Every line of the entries below from the one containing "have hc := (h.contDiffOn_fderivWithin" to the one containing "theorem continuousOn_timeDerivWithin_time (h", both ends included, must be written out exactly. No other line belongs in the answer.

SOURCE MATERIAL START

import Mathlib.Analysis.Calculus.Gradient.Basic
import Mathlib.Analysis.SpecialFunctions.ExpDeriv
import Literature.Analysis.PDE.LoewnerNirenbergKelvin
import Literature.Analysis.FluidPDE.RapidDecayLemmas
import Summits.NavierStokesRegularity.NavierStokesRegularity.Theorems.SelfMixingDichotomyMixingPayoffAdvectionDiffusionAniso
import HarnessLib

/-!
# Crux `MixingPayoff` (stmt-NavierStokesRegularity-1422), line `birth`, stub W2
  (`stub_advectionDiffusionSchwartz`): conjugation identities and time-continuity of slice
  derivatives

Helper file (lands `--supports stmt-NavierStokesRegularity-1422`). Pointwise identities for
the conjugation `θ = e^{-w} g` by an exponential weight,

* `gradient_exp_neg_mul`: `∇(e^{-w} g) = e^{-w}(∇g − g ∇w)`,
* `laplacian_exp_neg`: `Δ(e^{-w}) = e^{-w}(‖∇w‖² − Δw)`,
* `laplacian_exp_neg_mul`: `Δ(e^{-w} g) = e^{-w}(Δg − 2⟪∇w, ∇g⟫ + g(‖∇w‖² − Δw))`

(Leibniz rule for the Laplacian, `Literature.Analysis.PDE.LoewnerNirenberg.laplacian_smul_apply`),
and the continuity in time, at a fixed space point, of the one-sided time derivative, the
gradient and the Laplacian of the slices of a jointly smooth field on a closed time slab
(`IsSmoothSpaceTimeOn`): these let the pointwise equation pass to the initial time by
continuity.
-/

noncomputable section

open Set Function Filter Topology
open scoped ContDiff Topology InnerProductSpace Laplacian

-- `Summit = Problem` for this summit; the tree lakefile sets `weak.linter.dupNamespace = false`.
set_option linter.dupNamespace false

namespace Summit.NavierStokesRegularity.NavierStokesRegularity.Theorems.SelfMixingDichotomy.MixingPayoffBirth

open Literature.Analysis.FluidPDE Literature.Analysis.PDE.LoewnerNirenberg

-- nested operator types
set_option maxSynthPendingDepth 3

variable {E : Type} [NormedAddCommGroup E] [InnerProductSpace ℝ E] [FiniteDimensional ℝ E]

/-! ### Conjugation identities -/

/-- `DF(x) v = ⟪∇F(x), v⟫`. -/
theorem fderiv_apply_eq_inner_gradient (F : E → ℝ) (x v : E) : fderiv ℝ F x v = ⟪gradient F x, v⟫_ℝ := by
  rw [gradient, InnerProductSpace.toDual_symm_apply]

omit [FiniteDimensional ℝ E] in
/-- The derivative of `e^{-w}`. -/
theorem hasFDerivAt_exp_neg {w : E → ℝ} {x : E} (hw : DifferentiableAt ℝ w x) :
    HasFDerivAt (fun y => Real.exp (-w y)) (Real.exp (-w x) • (-fderiv ℝ w x)) x :=
  hw.hasFDerivAt.fun_neg.exp

/-- **Gradient of the conjugate**: `∇(e^{-w} g)(x) = e^{-w(x)} (∇g(x) − g(x) ∇w(x))`. -/
theorem gradient_exp_neg_mul {w g : E → ℝ} {x : E} (hw : DifferentiableAt ℝ w x)
    (hg : DifferentiableAt ℝ g x) :
    gradient (fun y => Real.exp (-w y) * g y) x =
      Real.exp (-w x) • (gradient g x - g x • gradient w x) := by
  have h : HasFDerivAt (fun y => Real.exp (-w y) * g y)
      (Real.exp (-w x) • fderiv ℝ g x + g x • (Real.exp (-w x) • (-fderiv ℝ w x))) x :=
    (hasFDerivAt_exp_neg hw).mul hg.hasFDerivAt
  rw [gradient, h.fderiv, gradient, gradient]
  simp only [smul_neg, map_add, map_smul, map_neg, smul_sub]
  rw [smul_comm (g x) (Real.exp (-w x)) ((InnerProductSpace.toDual ℝ E).symm (fderiv ℝ w x))]
  abel

omit [FiniteDimensional ℝ E] in
/-- The derivative field of `e^{-w}` for a smooth `w`. -/
theorem fderiv_exp_neg_eq {w : E → ℝ} (hw : ContDiff ℝ ∞ w) :
    fderiv ℝ (fun y => Real.exp (-w y)) = fun y => (-Real.exp (-w y)) • fderiv ℝ w y := by
  funext y
  rw [(hasFDerivAt_exp_neg ((hw.differentiable (by simp)) y)).fderiv]
  simp

/-- **Laplacian of the weight factor**: `Δ(e^{-w})(x) = e^{-w(x)} (‖∇w(x)‖² − Δw(x))`. -/
theorem laplacian_exp_neg {w : E → ℝ} (hw : ContDiff ℝ ∞ w) (x : E) :
    (Δ (fun y => Real.exp (-w y))) x = Real.exp (-w x) * (‖gradient w x‖ ^ 2 - (Δ w) x) := by
  classical
  set b := stdOrthonormalBasis ℝ E with hb
  have hwd : Differentiable ℝ w := hw.differentiable (by simp)
  have hwd2 : ∀ y, HasFDerivAt (fderiv ℝ w) (fderiv ℝ (fderiv ℝ w) y) y := fun y =>
    ((hw.fderiv_right (m := ∞) (by simp)).differentiable (by simp) y).hasFDerivAt
  have hed : ∀ y, HasFDerivAt (fun y => -Real.exp (-w y)) (Real.exp (-w y) • fderiv ℝ w y) y := by
    intro y
    have h1 : HasFDerivAt (fun y => -Real.exp (-w y)) (-(Real.exp (-w y) • (-fderiv ℝ w y))) y :=
      (hasFDerivAt_exp_neg (hwd y)).fun_neg
    simpa using h1
  -- the second derivative of `e^{-w}`
  have hD2 : HasFDerivAt (fderiv ℝ fun y => Real.exp (-w y))
      ((-Real.exp (-w x)) • fderiv ℝ (fderiv ℝ w) x +
        (Real.exp (-w x) • fderiv ℝ w x).smulRight (fderiv ℝ w x)) x := by
    rw [fderiv_exp_neg_eq hw]
    exact (hed x).smul (hwd2 x)
  rw [laplacian_eq_sum_fderiv_fderiv, hD2.fderiv, laplacian_eq_sum_fderiv_fderiv, mul_sub,
    Finset.mul_sum, ← b.sum_sq_inner_left (gradient w x), Finset.mul_sum, ← Finset.sum_sub_distrib]
  refine Finset.sum_congr rfl fun i _ => ?_
  simp only [add_apply, FunLike.coe_smul, Pi.smul_apply,
    ContinuousLinearMap.smulRight_apply, smul_eq_mul, fderiv_apply_eq_inner_gradient w x, ← hb]
  ring

/-- **Laplacian of the conjugate**:
`Δ(e^{-w} g)(x) = e^{-w(x)} (Δg(x) − 2⟪∇w(x), ∇g(x)⟫ + g(x)(‖∇w(x)‖² − Δw(x)))`. -/
theorem laplacian_exp_neg_mul {w g : E → ℝ} (hw : ContDiff ℝ ∞ w) {x : E} (hg : ContDiffAt ℝ 2 g x) :
    (Δ (fun y => Real.exp (-w y) * g y)) x = Real.exp (-w x) *
      ((Δ g) x - 2 * ⟪gradient w x, gradient g x⟫_ℝ + g x * (‖gradient w x‖ ^ 2 - (Δ w) x)) := by
  classical
  set b := stdOrthonormalBasis ℝ E with hb
  have hw2 : ContDiff ℝ 2 w := hw.of_le (WithTop.coe_le_coe.2 le_top)
  have he2 : ContDiffAt ℝ 2 (fun y => Real.exp (-w y)) x := (Real.contDiff_exp.comp hw2.neg).contDiffAt
  have h := laplacian_smul_apply (f := fun y => Real.exp (-w y)) (g := g) he2 hg b
  simp only [smul_eq_mul] at h
  rw [h, laplacian_exp_neg hw x]
  have hsum : ∑ i, fderiv ℝ (fun y => Real.exp (-w y)) x (b i) * fderiv ℝ g x (b i) =
      -Real.exp (-w x) * ⟪gradient w x, gradient g x⟫_ℝ := by
    rw [← b.sum_inner_mul_inner (gradient w x) (gradient g x), Finset.mul_sum]
    refine Finset.sum_congr rfl fun i _ => ?_
    rw [(hasFDerivAt_exp_neg ((hw.differentiable (by simp)) x)).fderiv]
    simp only [FunLike.coe_smul, Pi.smul_apply, neg_apply, smul_eq_mul,
      fderiv_apply_eq_inner_gradient, real_inner_comm (b i)]
    ring
  rw [hsum]
  ring

/-! ### Continuity in time of slice derivatives of a jointly smooth field -/

section TimeContinuity

variable {S : Set ℝ} {u : ℝ → E → ℝ}

omit [FiniteDimensional ℝ E] in
/-- The joint derivative within the slab is continuous along each time line. -/
theorem continuousOn_fderivWithin_time (h : IsSmoothSpaceTimeOn S u) (hS : UniqueDiffOn ℝ S) (x : E) :
    ContinuousOn (fun t => fderivWithin ℝ (uncurry u) (S ×ˢ univ) (t, x)) S := by
  have hc := (h.contDiffOn_fderivWithin hS).continuousOn
  exact hc.comp (continuous_id.prodMk continuous_const).continuousOn fun t ht => mk_mem_prod ht (mem_univ x)

omit [FiniteDimensional ℝ E] in
/-- **The one-sided time derivative is continuous in time** at a fixed point. -/
theorem continuousOn_timeDerivWithin_time (h : IsSmoothSpaceTimeOn S u) (hS : UniqueDiffOn ℝ S) (x : E) :
    ContinuousOn (fun t => timeDerivWithin S u t x) S := by
  have hc : ContinuousOn (fun t => fderivWithin ℝ (uncurry u) (S ×ˢ univ) (t, x) ((1 : ℝ), (0 : E))) S :=
    (continuousOn_fderivWithin_time h hS x).clm_apply continuousOn_const
  exact hc.congr fun t ht => h.timeDerivWithin_eq hS ht x

/-- **The gradient of the slices is continuous in time** at a fixed point. -/
theorem continuousOn_gradient_time (h : IsSmoothSpaceTimeOn S u) (hS : UniqueDiffOn ℝ S) (x : E) :
    ContinuousOn (fun t => gradient (u t) x) S := by
  have hc : ContinuousOn (fun t => (InnerProductSpace.toDual ℝ E).symm
      ((fderivWithin ℝ (uncurry u) (S ×ˢ univ) (t, x)).comp (ContinuousLinearMap.inr ℝ ℝ E))) S :=
    (InnerProductSpace.toDual ℝ E).symm.continuous.comp_continuousOn
      (((ContinuousLinearMap.compL ℝ E (ℝ × E) ℝ).flip (ContinuousLinearMap.inr ℝ ℝ E)).continuous.comp_continuousOn
        (continuousOn_fderivWithin_time h hS x))
  refine hc.congr fun t ht => ?_
  simp only [gradient, h.fderiv_slice_eq ht x]

set_option maxHeartbeats 800000 in
/-- **The Laplacian of the slices is continuous in time** at a fixed point. -/
theorem continuousOn_laplacian_time (h : IsSmoothSpaceTimeOn S u) (hS : UniqueDiffOn ℝ S) (x : E) :
    ContinuousOn (fun t => (Δ (u t)) x) S := by
  classical
  set b := stdOrthonormalBasis ℝ E with hb
  have hSU : UniqueDiffOn ℝ (S ×ˢ (univ : Set E)) := hS.prod uniqueDiffOn_univ
  -- the second joint derivative along the time line
  have h2 : ContinuousOn (fun t => fderivWithin ℝ (fderivWithin ℝ (uncurry u) (S ×ˢ univ)) (S ×ˢ univ) (t, x)) S := by
    have hc := ((h.contDiffOn_fderivWithin hS).continuousOn_fderivWithin hSU (by simp))
    exact hc.comp (continuous_id.prodMk continuous_const).continuousOn fun t ht => mk_mem_prod ht (mem_univ x)
  have hterm : ∀ i, ContinuousOn (fun t => fderiv ℝ (fderiv ℝ (u t)) x (b i) (b i)) S := by
    intro i
    have hc : ContinuousOn (fun t => (fderivWithin ℝ (fderivWithin ℝ (uncurry u) (S ×ˢ univ)) (S ×ˢ univ) (t, x)
        ((ContinuousLinearMap.inr ℝ ℝ E) (b i))) ((ContinuousLinearMap.inr ℝ ℝ E) (b i))) S :=
      (h2.clm_apply continuousOn_const).clm_apply continuousOn_const
    refine hc.congr fun t ht => ?_
    show fderiv ℝ (fderiv ℝ (u t)) x (b i) (b i) = _
    rw [(h.hasFDerivAt_fderiv_slice hS ht x).fderiv]
    rfl
  have hsum : ContinuousOn (fun t => ∑ i, fderiv ℝ (fderiv ℝ (u t)) x (b i) (b i)) S :=
    continuousOn_finsetSum _ fun i _ => hterm i
  exact hsum.congr fun t _ => laplacian_eq_sum_fderiv_fderiv (u t) x

end TimeContinuity

/-- **Passing a pointwise identity to the initial time.** If `f`, `g` are continuous within
`[a, b]` at `a` (`a < b`) and agree on `(a, b]`, they agree at `a`. -/
theorem eq_at_left_of_eqOn_Ioc {f g : ℝ → ℝ} {a b : ℝ} (hab : a < b)
    (hf : ContinuousWithinAt f (Icc a b) a) (hg : ContinuousWithinAt g (Icc a b) a)
    (hfg : ∀ t ∈ Ioc a b, f t = g t) : f a = g a := by
  have hf' : Tendsto f (𝓝[Ioc a b] a) (𝓝 (f a)) := (hf.mono Ioc_subset_Icc_self).tendsto
  have hg' : Tendsto g (𝓝[Ioc a b] a) (𝓝 (g a)) := (hg.mono Ioc_subset_Icc_self).tendsto
  have hev : f =ᶠ[𝓝[Ioc a b] a] g := eventually_nhdsWithin_of_forall hfg
  haveI : (𝓝[Ioc a b] a).NeBot := by
    rw [nhdsWithin_Ioc_eq_nhdsGT hab]; infer_instance
  exact tendsto_nhds_unique (hf'.congr' hev) hg'

/-- Anchor (registered sub-stub of stub W2): `laplacian_exp_neg` on `ℝ³` (closed form). -/
theorem w2aux_laplacianExpNeg : ∀ (w : EuclideanSpace ℝ (Fin 3) → ℝ), ContDiff ℝ ∞ w →
    ∀ x : EuclideanSpace ℝ (Fin 3),
    (Δ (fun y => Real.exp (-w y))) x = Real.exp (-w x) * (‖gradient w x‖ ^ 2 - (Δ w) x) :=
  fun _ hw x => laplacian_exp_neg hw x

end Summit.NavierStokesRegularity.NavierStokesRegularity.Theorems.SelfMixingDichotomy.MixingPayoffBirth

end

SOURCE MATERIAL END

EXPECTED ANSWER:
  have hc := (h.contDiffOn_fderivWithin hS).continuousOn
  exact hc.comp (continuous_id.prodMk continuous_const).continuousOn fun t ht => mk_mem_prod ht (mem_univ x)

omit [FiniteDimensional ℝ E] in
/-- **The one-sided time derivative is continuous in time** at a fixed point. -/
theorem continuousOn_timeDerivWithin_time (h : IsSmoothSpaceTimeOn S u) (hS : UniqueDiffOn ℝ S) (x : E) :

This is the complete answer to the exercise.